Données produites dans le cadre d'une mission de service public à caractère industriel et commercial

Bonjour,

En ce moment, je me documente sur les différentes lois ayant trait à l’ouverture des données. Ma question aura trait à la législation

Je suis tombé sur un article intitulé Le nouveau régime juridique de la réutilisation des informations publiques plutôt intéressant, qui expose un peu toutes les nouveautés introduites par la Loi Lemaire.

Mais cet article contient une phrase qui ajoute un peu confusion dans mon esprit. Il est écrit :

“Les informations produites dans le cadre d’une mission de service public à caractère industriel et commercial rejoignent également le champ d’application du droit de la réutilisation alors qu’elles en étaient précédemment exclues.”

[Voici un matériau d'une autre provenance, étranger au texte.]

import Summits.Ventures.PercRepro.RLSRuleOneLineCount

/-!
# PercRepro — the `5`-point plane «two `3`-point lines through a point»: traces and shares (night-3, gen 3)

Geometry of `G = ℓ ∪ ℓ′` (`TwoLines`: `|G| = 5`, simple, every `3`-subset other than `ℓ`, `ℓ′` independent), the last
of the six small trace types `𝒯₀` with a line (plane #6 of the lane's catalogue):

* `exists_indep_triple_of_four` (four `3`-subsets, at most two lines), `not_hasLongLine_of_twoLines`,
  `inter_eq_line_of_twoLines` (a plane `G' ≠ G` meeting `G` in `≥ 3` points meets it in `ℓ` or in `ℓ′`),
  `rho3_of_twoLines` (`ρ₃(B′) = C(b, 3) − [ℓ ⊆ B′] − [ℓ′ ⊆ B′]`), `card_inter_le_one_of_twoLines`, `union_eq_of_twoLines`;
* `card_trace_le_five_of_twoLines`, `mstar_union_eq_zero_of_twoLines`, `wPlus_ge_of_twoLines`: in a witness good
  for the lines contained in `B′` (no coplanar triple of those lines inside `X`), every trace is in `𝒯₀` and `G`
  receives `ρ₃(B′)/C(b + x, 3)`.
The accounting and the per-flat inequality are in `RLSRuleTwoLines.lean`.  Imports `RLSRuleOneLineCount`.
Axioms: standard.
-/

open scoped Matroid

namespace PercRepro

namespace NightThree

open Finset ThmH PerFlat

variable {α : Type*} [DecidableEq α] {M : Matroid α} [M.Finite]


/-- The `5`-point plane with two `3`-point lines: `G = ℓ ∪ ℓ′`, simple, every other `3`-subset independent. -/
def TwoLines (M : Matroid α) (G ℓ ℓ' : Finset α) : Prop :=
  ℓ ⊆ G ∧ ℓ' ⊆ G ∧ ℓ.card = 3 ∧ ℓ'.card = 3 ∧ M.eRk (ℓ : Set α) = 2 ∧ M.eRk (ℓ' : Set α) = 2 ∧ ℓ ≠ ℓ' ∧
    G.card = 5 ∧ SimpleOn M G ∧ ∀ T ∈ G.powersetCard 3, T ≠ ℓ → T ≠ ℓ' → M.Indep (T : Set α)

omit [M.Finite] in
/-- Every `4`-subset of a `TwoLines` plane contains an independent triple (four `3`-subsets, at most two lines). -/
theorem exists_indep_triple_of_four {G ℓ ℓ' L : Finset α} (h : TwoLines M G ℓ ℓ') (hL : L ⊆ G) (hLc : L.card = 4) :
    ∃ T ⊆ L, T.card = 3 ∧ M.Indep (T : Set α) := by
  obtain ⟨hℓG, hℓ'G, hℓc, hℓ'c, hℓr, hℓ'r, hne, hGc, hsimple, hind⟩ := h
  by_contra hcon
  push Not at hcon
  have hall : ∀ x ∈ L, L.erase x = ℓ ∨ L.erase x = ℓ' := by
    intro x hx
    have hc : (L.erase x).card = 3 := by rw [Finset.card_erase_of_mem hx, hLc]
    by_contra hnot
    push Not at hnot
    exact hcon (L.erase x) (Finset.erase_subset _ _) hc
      (hind _ (Finset.mem_powersetCard.2 ⟨(Finset.erase_subset _ _).trans hL, hc⟩) hnot.1 hnot.2)
  obtain ⟨x, hx⟩ := Finset.card_pos.1 (show 0 < L.card by omega)
  obtain ⟨y, hy, hyx⟩ : ∃ y ∈ L, y ≠ x := by
    by_contra hc; push Not at hc
    have := Finset.card_le_card (show L ⊆ {x} from fun z hz => Finset.mem_singleton.2 (hc z hz))
    rw [Finset.card_singleton] at this; omega
  obtain ⟨z, hz, hzx, hzy⟩ : ∃ z ∈ L, z ≠ x ∧ z ≠ y := by
    by_contra hc; push Not at hc
    have hsub : L ⊆ {x, y} := fun w hw => by
      by_cases hwx : w = x
      · rw [hwx]; exact Finset.mem_insert_self _ _
      · rw [Finset.mem_insert, Finset.mem_singleton]; exact Or.inr (hc w hw hwx)
    have := Finset.card_le_card hsub
    have := Finset.card_le_two (a := x) (b := y)
    omega
  have hdist : ∀ a ∈ L, ∀ b ∈ L, a ≠ b → L.erase a ≠ L.erase b := by
    intro a ha b hb hab heq
    have : b ∈ L.erase a := Finset.mem_erase.2 ⟨fun h => hab h.symm, hb⟩
    rw [heq] at this
    exact (Finset.mem_erase.1 this).1 rfl
  rcases hall x hx with h1 | h1 <;> rcases hall y hy with h2 | h2 <;> rcases hall z hz with h3 | h3 <;>
    first
    | exact hdist x hx y hy hyx.symm (h1.trans h2.symm)
    | exact hdist x hx z hz hzx.symm (h1.trans h3.symm)
    | exact hdist y hy z hz hzy.symm (h2.trans h3.symm)

omit [M.Finite] in
/-- No `4`-point subset of a `TwoLines` plane has rank `≤ 2`. -/
theorem not_hasLongLine_of_twoLines {G ℓ ℓ' B : Finset α} (h : TwoLines M G ℓ ℓ') (hB : B ⊆ G) :
    ¬ HasLongLine M B := by
  rintro ⟨L, hL, hr⟩
  rw [Finset.mem_powersetCard] at hL
  obtain ⟨T, hTL, hTc, hTind⟩ := exists_indep_triple_of_four h (hL.1.trans hB) hL.2
  have h3 := eRk_eq_three_of_indep_card hTind hTc
  have := (M.eRk_mono (Finset.coe_subset.2 hTL)).trans hr
  rw [h3] at this
  exact absurd this (by norm_num)

/-- A plane `G' ≠ G` meeting the `TwoLines` plane `G` in at least `3` points meets it in `ℓ` or in `ℓ′`. -/
theorem inter_eq_line_of_twoLines {G ℓ ℓ' G' : Finset α} (hG : G ∈ flatsQ M 3) (h : TwoLines M G ℓ ℓ')
    (hG' : G' ∈ flatsQ M 3) (hne : G' ≠ G) (h3 : 3 ≤ (G' ∩ G).card) : G' ∩ G = ℓ ∨ G' ∩ G = ℓ' := by
  have hindep : ∀ T ⊆ G' ∩ G, T.card = 3 → M.Indep (T : Set α) → False := by
    intro T hT hTc hTind
    have hT3 := eRk_eq_three_of_indep_card hTind hTc
    rw [flatsQ_three] at hG hG'
    exact hne (planes_eq_of_subset hG' hG (hT.trans Finset.inter_subset_left) (hT.trans Finset.inter_subset_right) hT3)
  have hc : (G' ∩ G).card = 3 := by
    by_contra hne3
    obtain ⟨L, hL, hLc⟩ := Finset.exists_subset_card_eq (show 4 ≤ (G' ∩ G).card by omega)
    obtain ⟨T, hTL, hTc, hTind⟩ := exists_indep_triple_of_four h (hL.trans Finset.inter_subset_right) hLc
    exact hindep T (hTL.trans hL) hTc hTind
  obtain ⟨hℓG, hℓ'G, hℓc, hℓ'c, hℓr, hℓ'r, hneℓ, hGc, hsimple, hind⟩ := h
  by_contra hnot
  push Not at hnot
  exact hindep (G' ∩ G) le_rfl hc
    (hind _ (Finset.mem_powersetCard.2 ⟨Finset.inter_subset_right, hc⟩) hnot.1 hnot.2)

omit [M.Finite] in
/-- `ρ₃(B′) = C(|B′|, 3) − [ℓ ⊆ B′] − [ℓ′ ⊆ B′]` on a `TwoLines` plane. -/
theorem rho3_of_twoLines {G ℓ ℓ' B : Finset α} (h : TwoLines M G ℓ ℓ') (hB : B ⊆ G) :
    rho3 M B = B.card.choose 3 - (if ℓ ⊆ B then 1 else 0) - (if ℓ' ⊆ B then 1 else 0) := by
  classical
  obtain ⟨hℓG, hℓ'G, hℓc, hℓ'c, hℓr, hℓ'r, hne, hGc, hsimple, hind⟩ := h
  unfold rho3
  have hfilter : (B.powersetCard 3).filter (fun (T : Finset α) => M.Indep (T : Set α)) =
      ((B.powersetCard 3).erase ℓ).erase ℓ' := by
    ext T
    rw [Finset.mem_filter, Finset.mem_erase, Finset.mem_erase, Finset.mem_powersetCard]
    constructor
    · rintro ⟨⟨hTB, hTc⟩, hTi⟩
      refine ⟨?_, ?_, hTB, hTc⟩
      · rintro rfl
        have := eRk_eq_three_of_indep_card hTi hTc
        rw [hℓ'r] at this
        exact absurd this (by norm_num)
      · rintro rfl
        have := eRk_eq_three_of_indep_card hTi hTc
        rw [hℓr] at this
        exact absurd this (by norm_num)
    · rintro ⟨hne', hneℓ, hTB, hTc⟩
      exact ⟨⟨hTB, hTc⟩, hind T (Finset.mem_powersetCard.2 ⟨hTB.trans hB, hTc⟩) hneℓ hne'⟩
  rw [hfilter, Finset.card_erase_eq_ite, Finset.card_erase_eq_ite, Finset.card_powersetCard]
  have hmℓ : ℓ ∈ B.powersetCard 3 ↔ ℓ ⊆ B := by
    rw [Finset.mem_powersetCard]; exact ⟨fun h => h.1, fun h => ⟨h, hℓc⟩⟩
  have hmℓ' : ℓ' ∈ (B.powersetCard 3).erase ℓ ↔ ℓ' ⊆ B := by
    rw [Finset.mem_erase, Finset.mem_powersetCard]; exact ⟨fun h => h.2.1, fun h => ⟨hne.symm, h, hℓ'c⟩⟩
  simp only [hmℓ, hmℓ']
  split_ifs <;> omega

/-- The traces of `B′ ∪ X` other than `B′` have at most `5` points when `X` is good for every line inside `B′`. -/
theorem card_trace_le_five_of_twoLines {G ℓ ℓ' K B X G' : Finset α} (hG : G ∈ flatsQ M 3)
    (h : TwoLines M G ℓ ℓ') (hB : B ⊆ G) (hX : M.Indep (X : Set α)) (hXK : X ⊆ K)
    (hgood : (ℓ ⊆ B → GoodWitness M ℓ K X) ∧ (ℓ' ⊆ B → GoodWitness M ℓ' K X))
    (hG' : G' ∈ flatsQ M 3) (hne : G' ≠ G) : (G' ∩ (B ∪ X)).card ≤ 5 := by
  have hle := card_inter_union_le (B := B) (X := X) hG' hX
  have hsplit : (G' ∩ (B ∪ X)).card ≤ (G' ∩ B).card + (G' ∩ X).card := by
    rw [Finset.inter_union_distrib_left]; exact Finset.card_union_le _ _
  -- the common machine for a line `m` of `G`
  have key : ∀ m : Finset α, m.card = 3 → G' ∩ G = m → (m ⊆ B → GoodWitness M m K X) →
      (G' ∩ (B ∪ X)).card ≤ 5 := by
    intro m hmc hGGm hgm
    have hsub : G' ∩ B ⊆ m := by
      intro x hx
      rw [Finset.mem_inter] at hx
      rw [← hGGm, Finset.mem_inter]
      exact ⟨hx.1, hB hx.2⟩
    by_cases hmB : m ⊆ B
    · have h3 : (G' ∩ B).card ≤ 3 := (Finset.card_le_card hsub).trans (by rw [hmc])
      have hGX : (G' ∩ X).card ≤ 2 := by
        by_contra hc
        push Not at hc
        have hind : M.Indep ((G' ∩ X : Finset α) : Set α) :=
          hX.subset (Finset.coe_subset.2 Finset.inter_subset_right)
        have hle3 : M.eRk ((G' ∩ X : Finset α) : Set α) ≤ 3 := by
          rw [← eRk_eq_three_of_mem_flatsQ' hG']
          exact M.eRk_mono (Finset.coe_subset.2 Finset.inter_subset_left)
        rw [eRk_eq_card_of_indep hind] at hle3
        have hc3 : (G' ∩ X).card = 3 := le_antisymm (by exact_mod_cast hle3) hc
        apply hgm hmB (G' ∩ X)
        · unfold coplanarTriples
          rw [Finset.mem_filter, Finset.mem_powersetCard]
          refine ⟨⟨Finset.inter_subset_right.trans hXK, hc3⟩, ?_⟩
          rw [← eRk_eq_three_of_mem_flatsQ' hG']
          apply M.eRk_mono
          rw [Finset.coe_union]
          apply Set.union_subset
          · rw [← hGGm, Finset.coe_inter]; exact Set.inter_subset_left
          · rw [Finset.coe_inter]; exact Set.inter_subset_left
        · exact Finset.inter_subset_right
      omega
    · have h2 : (G' ∩ B).card ≤ 2 := by
        by_contra hc
        push Not at hc
        have : G' ∩ B = m := Finset.eq_of_subset_of_card_le hsub (by omega)
        apply hmB
        rw [← this]
        exact Finset.inter_subset_right
      omega
  rcases lt_or_ge (G' ∩ G).card 3 with hlt | hge
  · have : (G' ∩ B).card ≤ (G' ∩ G).card := Finset.card_le_card (Finset.inter_subset_inter_left hB)
    omega
  · rcases inter_eq_line_of_twoLines hG h hG' hne hge with hℓ | hℓ'
    · exact key ℓ h.2.2.1 hℓ hgood.1
    · exact key ℓ' h.2.2.2.1 hℓ' hgood.2

/-- Every trace of `B′ ∪ X` is in `𝒯₀` when `X` is good for the lines inside `B′` (`|B′| ≤ 5` automatically). -/
theorem mstar_union_eq_zero_of_twoLines {G ℓ ℓ' K B X : Finset α} (hG : G ∈ flatsQ M 3)
    (h : TwoLines M G ℓ ℓ') (hB : B ⊆ G) (hX : M.Indep (X : Set α)) (hXG : Disjoint X G) (hXK : X ⊆ K)
    (hgood : (ℓ ⊆ B → GoodWitness M ℓ K X) ∧ (ℓ' ⊆ B → GoodWitness M ℓ' K X)) :
    mstar M (B ∪ X) = 0 := by
  have hsimple : SimpleOn M G := h.2.2.2.2.2.2.2.2.1
  have hBc : B.card ≤ 5 := by rw [← h.2.2.2.2.2.2.2.1]; exact Finset.card_le_card hB
  rw [mstar_eq_zero_iff]
  intro G' hG' hn
  obtain ⟨_, hbig⟩ := hn
  rcases hbig with h6 | hline
  · by_cases hGG : G' = G
    · rw [hGG, inter_union_eq_of_disjoint hB hXG] at h6
      exact absurd (h6.trans hBc) (by norm_num)
    · have := card_trace_le_five_of_twoLines hG h hB hX hXK hgood hG' hGG
      omega
  · exact not_hasLongLine_of_twoLines h hB
      (hasLongLine_of_union hG hsimple hB hX hXG Finset.inter_subset_right hline)

/-- The share of `G` in a good witness: `ρ₃(B′) / C(b + x, 3)`. -/
theorem wPlus_ge_of_twoLines {G ℓ ℓ' K B X : Finset α} (hG : G ∈ flatsQ M 3) (h : TwoLines M G ℓ ℓ')
    (hB : B ⊆ G) (hX : M.Indep (X : Set α)) (hXG : Disjoint X G) (hXK : X ⊆ K)
    (hgood : (ℓ ⊆ B → GoodWitness M ℓ K X) ∧ (ℓ' ⊆ B → GoodWitness M ℓ' K X)) :
    ((B.card.choose 3 - (if ℓ ⊆ B then 1 else 0) - (if ℓ' ⊆ B then 1 else 0) : ℕ) : ℚ) /
        (((B.card + X.card).choose 3 : ℕ) : ℚ) ≤ wPlus M G (B ∪ X) := by
  have hS : B ∪ X ⊆ gr M := by
    apply Finset.union_subset (hB.trans (mem_flatsQ.1 hG).1)
    rw [← Finset.coe_subset, coe_gr]
    exact hX.subset_ground
  have hw := wPlus_ge_of_mstar_zero hS (mstar_union_eq_zero_of_twoLines hG h hB hX hXG hXK hgood) G
  rw [inter_union_eq_of_disjoint hB hXG, rho3_of_twoLines h hB,
    Finset.card_union_of_disjoint (Finset.disjoint_of_subset_right hB hXG).symm] at hw
  exact hw

/-- The two lines of a `TwoLines` plane meet in at most one point (two common points would put `ℓ ∪ ℓ′`, a
`4`-set, inside a rank-`2` closure, against its independent triple). -/
theorem card_inter_le_one_of_twoLines {G ℓ ℓ' : Finset α} (hG : G ∈ flatsQ M 3) (h : TwoLines M G ℓ ℓ') :
    (ℓ ∩ ℓ').card ≤ 1 := by
  obtain ⟨hℓG, hℓ'G, hℓc, hℓ'c, hℓr, hℓ'r, hne, hGc, hsimple, hind⟩ := h
  have h' : TwoLines M G ℓ ℓ' := ⟨hℓG, hℓ'G, hℓc, hℓ'c, hℓr, hℓ'r, hne, hGc, hsimple, hind⟩
  by_contra hc
  push Not at hc
  have hc2 : (ℓ ∩ ℓ').card ≤ 2 := by
    by_contra hc2
    push Not at hc2
    have heq : ℓ ∩ ℓ' = ℓ := Finset.eq_of_subset_of_card_le Finset.inter_subset_left (by omega)
    have heq' : ℓ ∩ ℓ' = ℓ' := Finset.eq_of_subset_of_card_le Finset.inter_subset_right (by omega)
    exact hne (heq.symm.trans heq')
  have h1 := Finset.card_union_add_card_inter ℓ ℓ'
  have hu4 : (ℓ ∪ ℓ').card = 4 := by omega
  obtain ⟨T, hTL, hTc, hTind⟩ := exists_indep_triple_of_four h' (Finset.union_subset hℓG hℓ'G) hu4
  obtain ⟨P, hPsub, hPc⟩ := Finset.exists_subset_card_eq hc
  have hPℓ : P ⊆ ℓ := hPsub.trans Finset.inter_subset_left
  have hPℓ' : P ⊆ ℓ' := hPsub.trans Finset.inter_subset_right
  obtain ⟨u, v, huv, rfl⟩ := Finset.card_eq_two.1 hPc
  have hPr : M.eRk (({u, v} : Finset α) : Set α) = 2 := by
    rw [Finset.coe_pair]
    exact hsimple u (hℓG (hPℓ (by simp))) v (hℓG (hPℓ (by simp))) huv
  have hℓE : (ℓ : Set α) ⊆ M.E := by
    rw [← coe_gr M]; exact Finset.coe_subset.2 (hℓG.trans (mem_flatsQ.1 hG).1)
  have hℓ'E : (ℓ' : Set α) ⊆ M.E := by
    rw [← coe_gr M]; exact Finset.coe_subset.2 (hℓ'G.trans (mem_flatsQ.1 hG).1)
  have hcl : M.closure (({u, v} : Finset α) : Set α) = M.closure (ℓ : Set α) :=
    closure_eq_of_subset_flat (M.isFlat_closure _)
      ((Finset.coe_subset.2 hPℓ).trans (M.subset_closure _ hℓE)) (Finset.finite_toSet _)
      (by rw [M.eRk_closure_eq, hPr, hℓr])
  have hcl' : M.closure (({u, v} : Finset α) : Set α) = M.closure (ℓ' : Set α) :=
    closure_eq_of_subset_flat (M.isFlat_closure _)
      ((Finset.coe_subset.2 hPℓ').trans (M.subset_closure _ hℓ'E)) (Finset.finite_toSet _)
      (by rw [M.eRk_closure_eq, hPr, hℓ'r])
  have hTsub : (T : Set α) ⊆ M.closure (ℓ : Set α) := by
    intro x hx
    have hxU := hTL hx
    rcases Finset.mem_union.1 hxU with hxℓ | hxℓ'
    · exact M.subset_closure _ hℓE (Finset.mem_coe.2 hxℓ)
    · rw [← hcl, hcl']
      exact M.subset_closure _ hℓ'E (Finset.mem_coe.2 hxℓ')
  have := M.eRk_mono hTsub
  rw [M.eRk_closure_eq, hℓr, eRk_eq_three_of_indep_card hTind hTc] at this
  exact absurd this (by norm_num)

/-- `ℓ ∪ ℓ′ = G`: five points. -/
theorem union_eq_of_twoLines {G ℓ ℓ' : Finset α} (hG : G ∈ flatsQ M 3) (h : TwoLines M G ℓ ℓ') : ℓ ∪ ℓ' = G := by
  have hmeet := card_inter_le_one_of_twoLines hG h
  obtain ⟨hℓG, hℓ'G, hℓc, hℓ'c, _, _, _, hGc, _, _⟩ := h
  have h1 := Finset.card_union_add_card_inter ℓ ℓ'
  exact Finset.eq_of_subset_of_card_le (Finset.union_subset hℓG hℓ'G) (by omega)

end NightThree

end PercRepro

Alors que plus loin, on lit :

“Désormais, les administrations et les collectivités ne pourront plus invoquer ce droit pour refuser, en réponse à une demande de réutilisation, la mise à disposition de documents publiés sur Internet. Seules échappent à cette nouvelle disposition les bases de données produites dans l’exercice d’une mission de service public à caractère industriel ou commercial soumise à la concurrence.”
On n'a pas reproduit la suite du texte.